Début de la fin

Reconstitution

©Tristan Jeanne-Valès

« Reconstitution » est un cadeau. Celui d’un auteur metteur en scène à deux comédiens. Dans un geste similaire à « Clôture de l’amour », écrite pour Audrey Bonnet et Stanislas Nordey, Pascal Rambert a conçu cette pièce à la demande de Véro Dahuron et Guy Delamotte, codirecteurs du Panta-théâtre de Caen. Un dialogue doux-amer, qui joue de la sorcellerie évocatoire des amours défuntes.

« Reconstitution » est un laboratoire. Un homme et une femme se retrouvent dans une salle de répétition, un lieu qu’ils voudraient neutre, pour rejouer la scène de leur première rencontre. Mais l’espace se transforme progressivement en chambre de torture et de règlement de comptes, puisqu’il s’agit de souffler les cendres d’un amour passé. Les pièces à conviction s’étalent sous la lumière crue, sur des tables jonchées de boîtes en carton emplies de souvenirs et de livres. Les restes du couple.
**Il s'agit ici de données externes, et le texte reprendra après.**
import Mathlib
import HarnessLib
import Summits.HubbardSuperconductivity.HubbardSuperconductivity.Theorems.KLProgrammeKLRegimeSectorSliceDefectPairFatSectional
import Summits.HubbardSuperconductivity.HubbardSuperconductivity.Theorems.KLProgrammeKLRegimeSectorSliceDefectRowsFat

/-!
# K3 VL child `KLRegimeVolumeLimitV17F2` (stmt-HubbardSuperconductivity-20440), located item #23 «W2-HALF-VL», COV/SEC shallow half, sectional brick S2: the
# SECTIONAL per-pair bound of the sectorised slice DEFECT for EVERY pair — the integer frame vector built from the sector's Fermi point

Cell `gate-hubbard-kl`, seat p3 (g16), lead of #23.  The fixed-time twin of k3c4-p2's `sliceDefectPairWt_bgmFat_le_all` (`…SectorSliceDefectRowsFat`): p3 g13's
sectional per-pair lemma `sliceDefectPairWt_bgmFat_sectional_le` (`…SectorSliceDefectPairFatSectional`, p605162) asks for an integer tangent vector `v` of the
sector `ω`; as there it is `v = round(N_r·t̂)` (`tangentStep_bounds`, `sub_one_le_sqrt_sum_sq_round`).  Same section binders as p605162.

* **`sliceDefectPairWt_bgmFat_sectional_le_all`** — the conclusion of `sliceDefectPairWt_bgmFat_sectional_le` for every pair `(ω, ω′)`, no frame-vector
  hypotheses left.

Everything is proved; no definitions, no sorry.  Nothing asserts any stub, K3, VL or superconductivity. [cite: BenfattoGiulianiMastropietro2006, §2.8 (2.81), §3 (3.2)–(3.8)]
-/

noncomputable section

namespace Summit.HubbardSuperconductivity.HubbardSuperconductivity.Theorems.TorusFourierL2

set_option linter.dupNamespace false -- summit = problem name (single-conjunct summit), D-0017

open Set Finset Literature.MathematicalPhysics.QuantumLattice Literature.MathematicalPhysics.QuantumLattice.BandSectorCounting
open Literature.MathematicalPhysics.QuantumLattice.FermiRG Literature.Probability.LatticeModels Literature.Analysis.SpecialFunctions
open Summit.HubbardSuperconductivity.HubbardSuperconductivity.Theorems.DispersionFlow
open Summit.HubbardSuperconductivity.HubbardSuperconductivity.Theorems.KLRegimeSplit
open Summit.HubbardSuperconductivity.HubbardSuperconductivity.Theorems.KLProgrammeLegKernels
open Summit.HubbardSuperconductivity.HubbardSuperconductivity.Theorems.PerturbedFermiCurve
open scoped Real Nat


/-! ## The uniform weighted per-pair bound of the slice DEFECT for the fat family, closed form, arbitrary positive rates -/

section PairBoundAll

open Classical

variable {L M : ℕ} [NeZero L] [NeZero M] {a b : ℝ} (B : BandBounds a b) {K K' : TrigPolyC4v} {A : ℝ}
  (hA : ∀ p : Momentum, ∀ j ≤ 2, ‖iteratedFDeriv ℝ j (frameShift K) p‖ ≤ A) (hADt : 2 * A < B.Dtmin)
  {μ e₀ z β : ℝ} (he : 0 < e₀) (hz : 0 < z) (hz1 : z ≤ 1) (hgap : e₀ + A + z ^ 2 < -μ) (h3 : e₀ + A - μ ≤ 3)
  (hlo : a ≤ μ - A - e₀) (hhi : μ + A + e₀ ≤ b) (hβ : 0 < β) (hρA : 4 * A < 2 * B.rhomin)
  (m : ℕ) (hMm : klScale e₀ m * β < π * (2 * M - 5))
  {d : ℝ} (hd : 0 ≤ d) (hd1 : ∀ u, |deriv (bgmCutoffSq e₀) u| ≤ d) (hd2 : ∀ u, |iteratedDeriv 2 (bgmCutoffSq e₀) u| ≤ d)
  (hd3 : ∀ u, |iteratedDeriv 3 (bgmCutoffSq e₀) u| ≤ d)
  {A₃ a₃ : ℝ} (hA3 : ∀ p : Momentum, ‖iteratedFDeriv ℝ 3 (frameShift K) p‖ ≤ A₃) (ha3 : A₃ * klScale e₀ m ^ 2 ≤ a₃)
  {Ba : ℝ} (hB0 : 0 ≤ Ba)
  (hB : ∀ (i : ℕ), i ≤ 2 → ∀ (n : ℕ) (ω : ℤ) (θ₀ : ℝ) (q w : Fin 2 → ℝ) (t : ℝ) {r₀ : ℝ}, 0 < r₀ →
    r₀ ≤ ‖momToComplex (q + t • w)‖ → |sectorRelAngle θ₀ (q + t • w)| < π →
    ‖iteratedDeriv i (fun t : ℝ => sectorWeightCirc n ω (polarAngle (q + t • w))) t‖ ≤
      (2 : ℕ)! * Ba * ((1 + (sectorWidth n)⁻¹ * (2 : ℕ)!) * ‖momToComplex w‖ / r₀) ^ i)
  {Ba3 : ℝ} (hB30 : 0 ≤ Ba3)
  (hB3 : ∀ (i : ℕ), i ≤ 3 → ∀ (n : ℕ) (ω : ℤ) (θ₀ : ℝ) (q w : Fin 2 → ℝ) (t : ℝ) {r₀ : ℝ}, 0 < r₀ →
    r₀ ≤ ‖momToComplex (q + t • w)‖ → |sectorRelAngle θ₀ (q + t • w)| < π →
    ‖iteratedDeriv i (fun t : ℝ => sectorWeightCirc n ω (polarAngle (q + t • w))) t‖ ≤
      (3 : ℕ)! * Ba3 * ((1 + (sectorWidth n)⁻¹ * (3 : ℕ)!) * ‖momToComplex w‖ / r₀) ^ i)
  -- the slice and the Euclidean frame data of the propagator side (frame `K`)
  {Λ Λ' : ℝ} (hΛ : 0 < Λ) (hΛΛ' : Λ ≤ Λ')
  {K₁ K₂ K₃ : ℝ} (hK₁ : ∀ p, ‖fderiv ℝ (frameLevel μ K) p‖ ≤ K₁) (hK₂ : ∀ p, ‖iteratedFDeriv ℝ 2 (frameLevel μ K) p‖ ≤ K₂)
  (hK₃ : ∀ p, ‖iteratedFDeriv ℝ 3 (frameLevel μ K) p‖ ≤ K₃)
  {B₁ B₂ B₃ B₄ : ℝ} (hB₁ : ∀ x, |deriv salmhoferCutoff x| ≤ B₁) (hB₂ : ∀ x, |deriv (deriv salmhoferCutoff) x| ≤ B₂)
  (hB₃ : ∀ x, |deriv (deriv (deriv salmhoferCutoff)) x| ≤ B₃) (hB₄ : ∀ x, |deriv (deriv (deriv (deriv salmhoferCutoff))) x| ≤ B₄)
  -- the band increment `e_{K′} − e_K` of the second frame
  {P₀ P₁ P₂ P₃ : ℝ} (hv₀ : ∀ p, |frameLevel μ K' p - frameLevel μ K p| ≤ P₀)
  (hv₁ : ∀ p, ‖fderiv ℝ (fun p => frameLevel μ K' p - frameLevel μ K p) p‖ ≤ P₁)
  (hv₂ : ∀ p, ‖iteratedFDeriv ℝ 2 (fun p => frameLevel μ K' p - frameLevel μ K p) p‖ ≤ P₂)
  (hv₃ : ∀ p, ‖iteratedFDeriv ℝ 3 (fun p => frameLevel μ K' p - frameLevel μ K p) p‖ ≤ P₃)
  -- tangent resolution, zone margin for the steps, far-region radius
  {Nr : ℝ} (hNr : 2 ≤ Nr) (hLz : 3 * |2 * π / L| * (Nr + 1 / 2) ≤ z) {R₀ : ℕ} (hR₀ : 2 * (2 * Nr + 1) * (R₀ : ℝ) < L)
  -- abbreviations (instantiate with `rfl`)
  {ℓ₁ ℓ ρf G₁ G₂ G₃ Kp wsi τt Ae1 Ae2 An1 An2 Av1 Av2 κ₃F : ℝ}
  (hℓ₁ : ℓ₁ = 2 * π / L) (hℓ : ℓ = 2 * π / L * (Nr + 1 / 2))
  (hρf : ρf = (klScale e₀ m + B.smax * B.Dtmin * (3 * sectorWidth (m + 1) / 4)) / (B.Dtmin - 2 * A) +
    π * Real.sqrt 2 * (1 + (4 + 2 * A) / (B.Dtmin - 2 * A)) * sectorWidth (m + 1))
  (hG₁ : G₁ = d * e₀ ^ 2 * 1 + 1 * (d * e₀ ^ 2)) (hG₂ : G₂ = d * e₀ ^ 4 * 1 + 2 * (d * e₀ ^ 2) * (d * e₀ ^ 2) + 1 * (d * e₀ ^ 4))
  (hG₃ : G₃ = d * e₀ ^ 6 * 1 + 3 * (d * e₀ ^ 4) * (d * e₀ ^ 2) + 3 * (d * e₀ ^ 2) * (d * e₀ ^ 4) + 1 * (d * e₀ ^ 6))
  (hκ₃F : κ₃F = (8 * G₃ + 12 * G₂) * (4 + 2 * A) ^ 3 + (12 * G₂ + 6 * G₁) * (4 + 2 * A) * (4 + 4 * A) * e₀ +
      2 * G₁ * (4 * e₀ ^ 2 + 8 * a₃) +
      216 * 9 * Ba3 * ((4 * G₂ + 2 * G₁) * (4 + 2 * A) ^ 2 * (2 * e₀) + 2 * G₁ * (4 + 4 * A) * e₀ * (2 * e₀)) +
      216 * 9 * G₁ * (4 + 2 * A) * (12 * Ba3 + 72 * Ba3 ^ 2) * (2 * e₀) ^ 2 + 216 * 9 * (12 * Ba3 + 216 * Ba3 ^ 2) * (2 * e₀) ^ 3)
  (hKp : Kp = 4 + 4 * A) (hwsi : wsi = (sectorWidth (m + 1))⁻¹)
  (hτt : τt = |2 * π / L| * (4 + 2 * A) + K₂ * (Real.sqrt 2 * ρf) * (Real.sqrt 2 * ℓ))
  (hAe1 : Ae1 = 2 * G₁ * ((4 + 2 * A) * ℓ₁ + Kp * (ρf + 2 * ℓ₁) * ℓ₁) / klScale e₀ m * 1 + 1 * 1 * (9 * (4 * Ba * ((1 + 2 * wsi) * (2 * ℓ₁)))))
  (hAe2 : Ae2 = ((4 * G₂ + 2 * G₁) * ((4 + 2 * A) * ℓ₁ + Kp * (ρf + 2 * ℓ₁) * ℓ₁) ^ 2 / klScale e₀ m ^ 2 + 2 * G₁ * (Kp * ℓ₁ ^ 2) / klScale e₀ m) * 1 +
    4 * G₁ * ((4 + 2 * A) * ℓ₁ + Kp * (ρf + 2 * ℓ₁) * ℓ₁) / klScale e₀ m * (9 * (4 * Ba * ((1 + 2 * wsi) * (2 * ℓ₁)))) +
    1 * 1 * (9 * (4 * Ba * ((1 + 2 * wsi) * (2 * ℓ₁)) ^ 2 + 8 * Ba ^ 2 * ((1 + 2 * wsi) * (2 * ℓ₁)) ^ 2)))
  (hAn1 : An1 = 2 * G₁ * ((4 + 2 * A) * ℓ + Kp * (ρf + 2 * ℓ) * ℓ) / klScale e₀ m * 1 + 1 * 1 * (9 * (4 * Ba * ((1 + 2 * wsi) * (2 * ℓ)))))
  (hAn2 : An2 = ((4 * G₂ + 2 * G₁) * ((4 + 2 * A) * ℓ + Kp * (ρf + 2 * ℓ) * ℓ) ^ 2 / klScale e₀ m ^ 2 + 2 * G₁ * (Kp * ℓ ^ 2) / klScale e₀ m) * 1 +
    4 * G₁ * ((4 + 2 * A) * ℓ + Kp * (ρf + 2 * ℓ) * ℓ) / klScale e₀ m * (9 * (4 * Ba * ((1 + 2 * wsi) * (2 * ℓ)))) +
    1 * 1 * (9 * (4 * Ba * ((1 + 2 * wsi) * (2 * ℓ)) ^ 2 + 8 * Ba ^ 2 * ((1 + 2 * wsi) * (2 * ℓ)) ^ 2)))
  (hAv1 : Av1 = 2 * G₁ * (|2 * π / L| * (4 + 2 * A) + Kp * (ρf + 2 * ℓ) * ℓ) / klScale e₀ m * 1 + 1 * 1 * (9 * (4 * Ba * ((1 + 2 * wsi) * (2 * ℓ)))))
  (hAv2 : Av2 = ((4 * G₂ + 2 * G₁) * (|2 * π / L| * (4 + 2 * A) + Kp * (ρf + 2 * ℓ) * ℓ) ^ 2 / klScale e₀ m ^ 2 + 2 * G₁ * (Kp * ℓ ^ 2) / klScale e₀ m) * 1 +
    4 * G₁ * (|2 * π / L| * (4 + 2 * A) + Kp * (ρf + 2 * ℓ) * ℓ) / klScale e₀ m * (9 * (4 * Ba * ((1 + 2 * wsi) * (2 * ℓ)))) +
    1 * 1 * (9 * (4 * Ba * ((1 + 2 * wsi) * (2 * ℓ)) ^ 2 + 8 * Ba ^ 2 * ((1 + 2 * wsi) * (2 * ℓ)) ^ 2)))
  -- the increment polynomials and the closed amplitude (instantiate with `rfl`)
  {X₀ X₁ X₂ X₃ Tt : ℝ}
  (hX₀ : X₀ = (16 * B₁ + 16) * (β * (L : ℝ) ^ 2) / Λ ^ 2 * P₀)
  (hX₁ : X₁ = (32 * B₂ + 144 * B₁ + 128) * (β * (L : ℝ) ^ 2) / Λ ^ 3 * P₀ * (K₁ + P₁) + (16 * B₁ + 16) * (β * (L : ℝ) ^ 2) / Λ ^ 2 * P₁)
  (hX₂ : X₂ = (64 * B₃ + 480 * B₂ + 1728 * B₁ + 1536) * (β * (L : ℝ) ^ 2) / Λ ^ 4 * P₀ * (K₁ + P₁) ^ 2 +
    (32 * B₂ + 144 * B₁ + 128) * (β * (L : ℝ) ^ 2) / Λ ^ 3 * (P₁ * (2 * K₁ + P₁)) +
    ((32 * B₂ + 144 * B₁ + 128) * (β * (L : ℝ) ^ 2) / Λ ^ 3 * P₀ * (K₂ + P₂) + (16 * B₁ + 16) * (β * (L : ℝ) ^ 2) / Λ ^ 2 * P₂))
  (hX₃ : X₃ = (128 * B₄ + 1408 * B₃ + 7776 * B₂ + 27648 * B₁ + 24576) * (β * (L : ℝ) ^ 2) / Λ ^ 5 * P₀ * (K₁ + P₁) ^ 3 +
    (64 * B₃ + 480 * B₂ + 1728 * B₁ + 1536) * (β * (L : ℝ) ^ 2) / Λ ^ 4 * (P₁ * (3 * K₁ ^ 2 + 3 * K₁ * P₁ + P₁ ^ 2)) +
    3 * ((64 * B₃ + 480 * B₂ + 1728 * B₁ + 1536) * (β * (L : ℝ) ^ 2) / Λ ^ 4 * P₀ * ((K₁ + P₁) * (K₂ + P₂)) +
      (32 * B₂ + 144 * B₁ + 128) * (β * (L : ℝ) ^ 2) / Λ ^ 3 * (K₁ * P₂ + P₁ * K₂ + P₁ * P₂)) +
    ((32 * B₂ + 144 * B₁ + 128) * (β * (L : ℝ) ^ 2) / Λ ^ 3 * P₀ * (K₃ + P₃) + (16 * B₁ + 16) * (β * (L : ℝ) ^ 2) / Λ ^ 2 * P₃))
  (hTt : Tt = (1 / (β * (L : ℝ) ^ 2)) ^ 2 *
    (1 * ((2 * π / β) ^ 3 * ((128 * B₄ + 1216 * B₃ + 6912 * B₂ + 26112 * B₁ + 24576) * (β * (L : ℝ) ^ 2) / Λ ^ 5 * P₀)) +
      3 * ((2 * G₁ * |2 * π / β| * 1 / klScale e₀ m) * ((2 * π / β) ^ 2 * ((64 * B₃ + 416 * B₂ + 1600 * B₁ + 1536) * (β * (L : ℝ) ^ 2) / Λ ^ 4 * P₀))) +
      3 * (((4 * G₂ + 2 * G₁) * (2 * π / β) ^ 2 * 1 / klScale e₀ m ^ 2) * ((2 * π / β) * ((32 * B₂ + 128 * B₁ + 128) * (β * (L : ℝ) ^ 2) / Λ ^ 3 * P₀))) +
      ((8 * G₃ + 12 * G₂) * |2 * π / β| ^ 3 * 1 / klScale e₀ m ^ 3) * ((16 * B₁ + 16) * (β * (L : ℝ) ^ 2) / Λ ^ 2 * P₀)))

include B hA hADt he hz hz1 hgap h3 hlo hhi hβ hρA hMm hd hd1 hd2 hd3 hA3 ha3 hB0 hB hB30 hB3 hΛ hΛΛ' hK₁ hK₂ hK₃ hB₁ hB₂ hB₃ hB₄
  hv₀ hv₁ hv₂ hv₃ hNr hLz hR₀ hℓ₁ hℓ hρf hG₁ hG₂ hG₃ hκ₃F hKp hwsi hτt hAe1 hAe2 hAn1 hAn2 hAv1 hAv2 hX₀ hX₁ hX₂ hX₃ in
set_option maxHeartbeats 4000000 in
/-- **The uniform SECTIONAL per-pair bound of the slice DEFECT for the fat family, every pair** (see the module docstring).
[cite: BenfattoGiulianiMastropietro2006, §2.8 (2.81), §3 (3.2)–(3.8)] -/
theorem sliceDefectPairWt_bgmFat_sectional_le_all (ω ω' : Fin (sectorCount (m + 1)))
    {s₀ s₁ s₂ s₃ s₃' : ℝ} (hs₀ : 0 < s₀) (hs₁ : 0 < s₁) (hs₂ : 0 < s₂) (hs₃ : 0 < s₃) (hs₃' : 0 < s₃')
    {AΔ : ℝ} (hAΔ : AΔ = (1 / (β * (L : ℝ) ^ 2)) ^ 2 * X₀ +
      (1 / (β * (L : ℝ) ^ 2)) ^ 2 * ((Real.sqrt 2 * ℓ₁) ^ 3 * X₃ + 3 * (Ae1 * ((Real.sqrt 2 * ℓ₁) ^ 2 * X₂)) +
        3 * (Ae2 * ((Real.sqrt 2 * ℓ₁) * X₁)) + κ₃F * ℓ₁ ^ 3 / klScale e₀ m ^ 3 * X₀) / (4 / (s₁ * L)) ^ 3 +
      (1 / (β * (L : ℝ) ^ 2)) ^ 2 * ((Real.sqrt 2 * ℓ) ^ 3 * X₃ + 3 * (An1 * ((Real.sqrt 2 * ℓ) ^ 2 * X₂)) +
        3 * (An2 * ((Real.sqrt 2 * ℓ) * X₁)) + κ₃F * ℓ ^ 3 / klScale e₀ m ^ 3 * X₀) / (4 / (s₂ * L)) ^ 3 +
      (1 / (β * (L : ℝ) ^ 2)) ^ 2 * ((Real.sqrt 2 * ℓ) ^ 2 * X₂ + 2 * (Av1 * ((Real.sqrt 2 * ℓ) * X₁)) + Av2 * X₀) / (4 / (s₃ * L)) ^ 2 +
      (1 / (β * (L : ℝ) ^ 2)) ^ 2 * ((Real.sqrt 2 * ℓ) ^ 3 * X₃ + 3 * (Av1 * ((Real.sqrt 2 * ℓ) ^ 2 * X₂)) +
        3 * (Av2 * ((Real.sqrt 2 * ℓ) * X₁)) + κ₃F * ℓ ^ 3 / klScale e₀ m ^ 3 * X₀) / (4 / (s₃' * L)) ^ 3) :
    ∀ z₁ : TorusSite 1 (2 * M), ∑ z₂ : TorusSite 2 L,
        (1 + s₁ * |(((z₂ 0).valMinAbs : ℤ) : ℝ)| + s₁ * |(((z₂ 1).valMinAbs : ℤ) : ℝ)|) *
        ‖∑ q : TorusSite 1 (2 * M) × TorusSite 2 L, (torusChar q.1 z₁ * torusChar q.2 z₂) •
          ((((1 / (β * (L : ℝ) ^ 2) : ℝ) : ℂ) ^ 2 *
            (bgmFatMultiplier L M e₀ β (nambuXiCT L μ K) (m + 1) ω (⟨(q.1 0).val, ZMod.val_lt (q.1 0)⟩, q.2) *
              bgmFatMultiplier L M e₀ β (nambuXiCT L μ K) (m + 1) ω' (⟨(q.1 0).val, ZMod.val_lt (q.1 0)⟩, q.2) *
              (sliceSymbolFnXi (β * (L : ℝ) ^ 2) 0 Λ Λ' (matsubaraFreq β M ⟨(q.1 0).val, ZMod.val_lt (q.1 0)⟩) (nambuXiCT L μ K' q.2) -
                sliceSymbolFnXi (β * (L : ℝ) ^ 2) 0 Λ Λ' (matsubaraFreq β M ⟨(q.1 0).val, ZMod.val_lt (q.1 0)⟩) (nambuXiCT L μ K q.2)))))‖ ≤
      (klScale e₀ m * β / π + 3) * (Real.sqrt (524288 * (1 / s₀ + 1) *
          ((1 + 2 * Real.sqrt 2 * s₁ / (s₂ * (Nr - 1)) + 2 * Real.sqrt 2 * s₁ / (s₃' * (Nr - 1))) ^ 2 *
            ((2 * Real.sqrt 2 / (s₂ * (Nr - 1)) + 2) * (2 * Real.sqrt 2 / (s₃ * (Nr - 1)) + 2))
            + (1 / s₁ + 1) ^ 2 / (1 + s₁ * R₀))) *
        Real.sqrt (24 * (L : ℝ) ^ 2 *
            ((Real.sqrt 2 * L * ((klScale e₀ m + (4 + 4 * A) * ρf ^ 2) / (2 * B.rhomin - 4 * A)) / π + 2) *
              (Real.sqrt 2 * L * (2 * ρf) / π + 2))) * AΔ) := by
  have hlo' : a ≤ μ - A := by linarith only [hlo, he]
  have hhi' : μ + A ≤ b := by linarith only [hhi, he]
  set pF : Fin 2 → ℝ := klFermiPoint μ K (sectorCenter (m + 1) (ω : ℕ)) with hpF
  set eK : (Fin 2 → ℝ) → ℝ := fun p => frameLevel μ K (WithLp.toLp 2 p) with heK
  set g₀ : ℝ := fderiv ℝ eK pF (Pi.single 0 1) with hg₀
  set g₁ : ℝ := fderiv ℝ eK pF (Pi.single 1 1) with hg₁
  have hγ : 0 < 2 * B.rhomin - 4 * A := by linarith only [hρA]
  have hN0 : 0 < Real.sqrt (g₀ ^ 2 + g₁ ^ 2) := lt_of_lt_of_le hγ (gradient_floor_klFermiPoint B hA hlo' hhi' (sectorCenter (m + 1) (ω : ℕ)))
  -- the integer frame vector
  obtain ⟨v, hv⟩ : ∃ v : Fin 2 → ℤ, v = ![round (Nr * (-g₁ / Real.sqrt (g₀ ^ 2 + g₁ ^ 2))), round (Nr * (g₀ / Real.sqrt (g₀ ^ 2 + g₁ ^ 2)))] :=
    ⟨_, rfl⟩
  have hv0 : v 0 = round (Nr * (-g₁ / Real.sqrt (g₀ ^ 2 + g₁ ^ 2))) := by rw [hv]; rfl
  have hv1 : v 1 = round (Nr * (g₀ / Real.sqrt (g₀ ^ 2 + g₁ ^ 2))) := by rw [hv]; rfl
  have hNr1 : 1 ≤ Nr := by linarith only [hNr]
  obtain ⟨htan, hvj, hvne⟩ := tangentStep_bounds eK pF (norm_fderiv_frameBand_le hA μ pF) hN0 hNr1 v hv0 hv1 (2 * π / L)
  -- its length
  have hunit : (-g₁ / Real.sqrt (g₀ ^ 2 + g₁ ^ 2)) ^ 2 + (g₀ / Real.sqrt (g₀ ^ 2 + g₁ ^ 2)) ^ 2 = 1 := by
    have h := (frame_orthonormal hN0).2.1
    rw [neg_div]; exact h
  have hvlen : Nr - 1 ≤ Real.sqrt ((v 0 : ℝ) ^ 2 + (v 1 : ℝ) ^ 2) := by
    have h := sub_one_le_sqrt_sum_sq_round hNr (u := ![-g₁ / Real.sqrt (g₀ ^ 2 + g₁ ^ 2), g₀ / Real.sqrt (g₀ ^ 2 + g₁ ^ 2)]) hunit
    rw [hv0, hv1]
    exact h
  exact sliceDefectPairWt_bgmFat_sectional_le B hA hADt he hz hz1 hgap h3 hlo hhi hβ hρA m hMm hd hd1 hd2 hd3 hA3 ha3 hB0 hB hB30 hB3 hΛ hΛΛ' hK₁ hK₂ hK₃ hB₁ hB₂ hB₃ hB₄
    hv₀ hv₁ hv₂ hv₃ hNr hLz hR₀ hℓ₁ hℓ hρf hG₁ hG₂ hG₃ hκ₃F hKp hwsi hτt hAe1 hAe2 hAn1 hAn2 hAv1 hAv2 hX₀ hX₁ hX₂ hX₃ ω ω' v hvne hvj hvlen htan
    hs₀ hs₁ hs₂ hs₃ hs₃' hAΔ

end PairBoundAll

end Summit.HubbardSuperconductivity.HubbardSuperconductivity.Theorems.TorusFourierL2

end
« Reconstitution » est un rituel. Où l’on tente de reconstruire le petit théâtre de la passion. Un cadre en bois est monté, une bâche est déployée en guise de rideau, quelques bougies, un peu de fumée… et le tour serait-il joué ? La recette n’est pas si facile. Il ne s’agit pas, ici, de re-cuire le cake d’amour. Pascal Rambert nous livre une image brute ; celle de la « soupe simple », la soupe de la clôture, composite de légumes, pages de romans, photos et lettres du passé. La soupe à la grimace, qui devient la condition sine qua non de la réconciliation. Une mixture que les deux protagonistes avalent consciencieusement, comme le dernier repas du condamné.

« Reconstitution » est un tue-l’amour. Car c’est bien une scène de crime qu’il s’agit de rejouer ici. Considérant que reconstituer, c’est aussi tuer, mettre à mort le souvenir, éparpiller les indices, brûler les pièces à conviction. Les boîtes « ont l’odeur du cadavre » que fut ce couple, son « odeur commune morte ». Le spectacle file une métaphore aussi courante qu’efficace, et qui pourrait être l’énigme du sphinx. Guy et Véro commencent par s’échauffer, les quatre fers en l’air, dans la position de l’enfant heureux, puis font « le cadavre » et finissent nus, dépouillés, allongés sur une table, comme à la morgue. Avec cette incertitude finale qui plane. Quelqu’un est-il mort, vraiment ? Un doute que seul le théâtre est capable de semer.

« Reconstitution » est une femme. Mais qui ne serait pas sortie de la côte d’Adam. Comme pour Audrey dans « Clôture de l’amour », la plus belle partition est pour Véronique. C’est elle qui dirige, qui met en scène et qui dénoue, dans une longue tirade où se superposent et s’entassent les reproches et les voix. Celles de la mère, de la fille, de la femme désirante et blessée, dans une sorte d’expiration continue. Une logorrhée cathartique, qui transforme un amour mort en amour jusque dans la mort, indéfectible, main dans la main. Car Véronique « est dans l’espace de l’amour, c’est-à-dire, de la détermination », tandis que Guy serait du côté du « réel » et de la désillusion. Pas du côté du théâtre.

« Reconstitution » est une vanité contemporaine. Elle nous montre l’aporie de toute réactivation démiurgique de l’amour, le danger de toute forme d’hybris. Mais c’est aussi une ode au théâtre, qui s’emploie à répéter encore et encore jusqu’à réveiller les fantômes. C’est ainsi que les images mortes, les phrases douloureuses et les répliques assassines sont subsumées sous la joie du jeu et de l’écriture au plateau.

« Reconstitution » est une déclaration d’amour aux comédiens et au plaisir infatigable qu’ils ont de recommencer. Ces deux interprètes ont su nous communiquer cet amour-là, qui ne meurt pas.